» Required action
Look through the listing below, and wherever a line has the string "Subgroup", copy it.

#### Records to process ####

import Mathlib

/-!
# Nagata twist for hypersurface frames, I: degree bookkeeping and the Gauss step

Helper file for `stub_dfrTwist` (crux `DefectlessFramesR`, line `Sketch`); its registered sub-goal is
`stub_dfrTwistDegree` (Nagata's trick in the last variable).

Throughout, `A := MvPolynomial (Fin n) k`, `νA := ν.map MvPolynomial.C` for a monic `ν : k[X]` of positive
degree, and the *twisted evaluation*
`Φ := MvPolynomial.aeval (Fin.snoc (fun j => C (X j) - νA ^ N j) X) : k[X_0..X_n] →ₐ[k] A[X]`,
i.e. `X_j ↦ X_j - ν(X_n)^{N j}` for `j < n` and `X_n ↦ X` (the polynomial variable).
We compute the `X`-degree and leading coefficient of `Φ` of a monomial and of a polynomial whose
monomials have pairwise distinct twisted degrees (Nagata's trick, as in Mathlib's
`RingTheory/NoetherNormalization.lean`, adapted to the last variable and to powers of `ν(X_n)`), prove the
digit arithmetic making the twisted degrees distinct, and record the Gauss-lemma step turning a monic
irreducible relation with non-zero derivative into integrality and separability.
-/

namespace Summit.ResolutionOfSingularities.ResolutionOfSingularities.Theorems

open MvPolynomial Polynomial
open scoped IntermediateField.algebraAdjoinAdjoin

variable {k : Type*} [Field k] {n : ℕ}

/-- One twisted factor `C a - νA ^ m` (`ν` monic of positive degree, `0 < m`): its degree is
`ν.natDegree * m` and its leading coefficient is `-1`. [folklore] -/
theorem dfrTwist_factor (ν : k[X]) (hν : ν.Monic) (hν1 : 0 < ν.natDegree) (m : ℕ) (hm : 0 < m)
    (a : MvPolynomial (Fin n) k) :
    (Polynomial.C a - (ν.map MvPolynomial.C) ^ m).natDegree
        = ν.natDegree * m ∧
      (Polynomial.C a - (ν.map MvPolynomial.C) ^ m).leadingCoeff = -1 := by
  set q := (ν.map MvPolynomial.C) ^ m with hq
  have hqm : q.Monic := (hν.map _).pow m
  have hqd : q.natDegree = ν.natDegree * m := by
    rw [hq, (hν.map _).natDegree_pow, hν.natDegree_map, mul_comm]
  have hqpos : 0 < q.natDegree := by rw [hqd]; exact Nat.mul_pos hν1 hm
  have hlt : (Polynomial.C a).natDegree < q.natDegree := by rwa [natDegree_C]
  have hlt' : (Polynomial.C a).degree < q.degree := by
    exact degree_lt_degree (by rwa [natDegree_C])
  have h1 : (q - Polynomial.C a).Monic := hqm.sub_of_left hlt'
  have h2 : (q - Polynomial.C a).natDegree = q.natDegree := natDegree_sub_eq_left_of_natDegree_lt hlt
  rw [show Polynomial.C a - q = -(q - Polynomial.C a) by ring, natDegree_neg, leadingCoeff_neg,
    h1.leadingCoeff, h2, hqd]
  exact ⟨rfl, rfl⟩
omit [StarModule ℝ A] [ContinuousStar A] in
/-- **The logarithm of a `G`-valued curve** (the `G.carrier` twin of `exists_log_curve'`): for a regular linear real group over a
finite-dimensional coefficient algebra and a curve `g : ℝ → G` whose matrix has derivative `g′` at `s₀`, `L s := log (g(s₀)⁻¹ g(s))` satisfies
`L s₀ = 0`, `HasDerivAt L (g(s₀)⁻¹ g′) s₀`, and for `s` near `s₀`: `L s ∈ 𝔤` and `g s = g s₀ · expMem (L s)` (GL-continuity of the curve from
`NormedRing.inverse_continuousAt`). [cite: Hall2015, Cor. 3.44] [cite: Knapp2002, I.§10 Prop. 1.89] -/
theorem exists_log_curve_carrier (hreg : ∀ X : Matrix N N A, (∀ t : ℝ, expGL (t • X) ∈ G.carrier) → X ∈ G.lie)
    {g : ℝ → G.carrier} {s₀ : ℝ} {g' : Matrix N N A}
    (hg : HasDerivAt (fun s => (((g s : G.carrier) : GL N A) : Matrix N N A)) g' s₀) :
    ∃ L : ℝ → Matrix N N A, L s₀ = 0 ∧
      HasDerivAt L (((((g s₀)⁻¹ : G.carrier) : GL N A) : Matrix N N A) * g') s₀ ∧
      ∀ᶠ s in 𝓝 s₀, ∃ hL : L s ∈ G.lie, g s = g s₀ * G.expMem ⟨L s, hL⟩ := by
  obtain ⟨log, hlog, hlog1, -, hleft⟩ := exists_contDiffAt_log_inverse (A := A) (N := N)
  set P : Matrix N N A := ((((g s₀)⁻¹ : G.carrier) : GL N A) : Matrix N N A) with hP
  set Mf : ℝ → Matrix N N A := fun s => P * (((g s : G.carrier) : GL N A) : Matrix N N A) with hMf
  have hPK : P * (((g s₀ : G.carrier) : GL N A) : Matrix N N A) = 1 := by
    rw [hP, ← Units.val_mul, ← Subgroup.coe_mul, inv_mul_cancel]; rfl
  have hMf0 : Mf s₀ = 1 := hPK
  have hMf' : HasDerivAt Mf (P * g') s₀ := hg.const_mul P
  refine ⟨fun s => log (Mf s), by show log (Mf s₀) = 0; rw [hMf0, hlog1], ?_, ?_⟩
  · have hlog' := hasFDerivAt_log_one hlog hleft
    rw [← hMf0] at hlog'
    exact (hlog'.comp_hasDerivAt s₀ hMf').congr_deriv rfl
  · have hval_cont : ContinuousAt Mf s₀ := hMf'.continuousAt
    let m : ℝ → G.carrier := fun s => (g s₀)⁻¹ * g s
    have hm_val : ∀ s, (((m s : G.carrier) : GL N A) : Matrix N N A) = Mf s := fun s => by
      simp only [m, hMf, hP, Subgroup.coe_mul, Units.val_mul]
    have hm_inv : ∀ s, ((((m s : G.carrier) : GL N A)⁻¹ : GL N A) : Matrix N N A) = Ring.inverse (Mf s) := fun s => by
      rw [← hm_val, Ring.inverse_unit]
    have hm_cont : ContinuousAt m s₀ := by
      show Tendsto m (𝓝 s₀) (𝓝 (m s₀))
      have hind : IsInducing (fun g : G.carrier => Units.embedProduct (Matrix N N A) (g : GL N A)) :=
        Units.isInducing_embedProduct.comp ⟨rfl⟩
      rw [hind.nhds_eq_comap, Filter.tendsto_comap_iff]
      have h1 : Tendsto (fun s => Mf s) (𝓝 s₀) (𝓝 (Mf s₀)) := hval_cont
      have hinv0 : ContinuousAt Ring.inverse (Mf s₀) := by
        rw [← hm_val]; exact NormedRing.inverse_continuousAt _
      have h2 : Tendsto (fun s => MulOpposite.op (Ring.inverse (Mf s))) (𝓝 s₀) (𝓝 (MulOpposite.op (Ring.inverse (Mf s₀)))) :=
        (MulOpposite.continuous_op.tendsto _).comp (hinv0.tendsto.comp hval_cont)
      have h12 := h1.prodMk_nhds h2
      refine h12.congr' (Filter.Eventually.of_forall fun s => ?_) |>.mono_right (le_of_eq ?_)
      · simp only [Function.comp_apply, Units.embedProduct_apply, hm_val, hm_inv]
      · simp only [Units.embedProduct_apply, hm_val, hm_inv]
    have hm0 : m s₀ = 1 := by simp only [m, inv_mul_cancel]
    have htend : Tendsto m (𝓝 s₀) (𝓝 1) := by rw [← hm0]; exact hm_cont
    have hev := htend.eventually (G.eventually_nhds_one_log_mem hreg hleft)
    filter_upwards [hev] with s hs
    rw [hm_val] at hs
    refine ⟨hs.1, ?_⟩
    have hGL : ((G.expMem ⟨log (Mf s), hs.1⟩ : G.carrier) : GL N A) = ((g s₀)⁻¹ * g s : G.carrier) := by
      rw [RealMatrixGroup.coe_expMem]
      exact hs.2
    have : G.expMem ⟨log (Mf s), hs.1⟩ = (g s₀)⁻¹ * g s := Subtype.ext hGL
    rw [this, mul_inv_cancel_left]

####

» Exercise output
    rw [hP, ← Units.val_mul, ← Subgroup.coe_mul, inv_mul_cancel]; rfl
      simp only [m, hMf, hP, Subgroup.coe_mul, Units.val_mul]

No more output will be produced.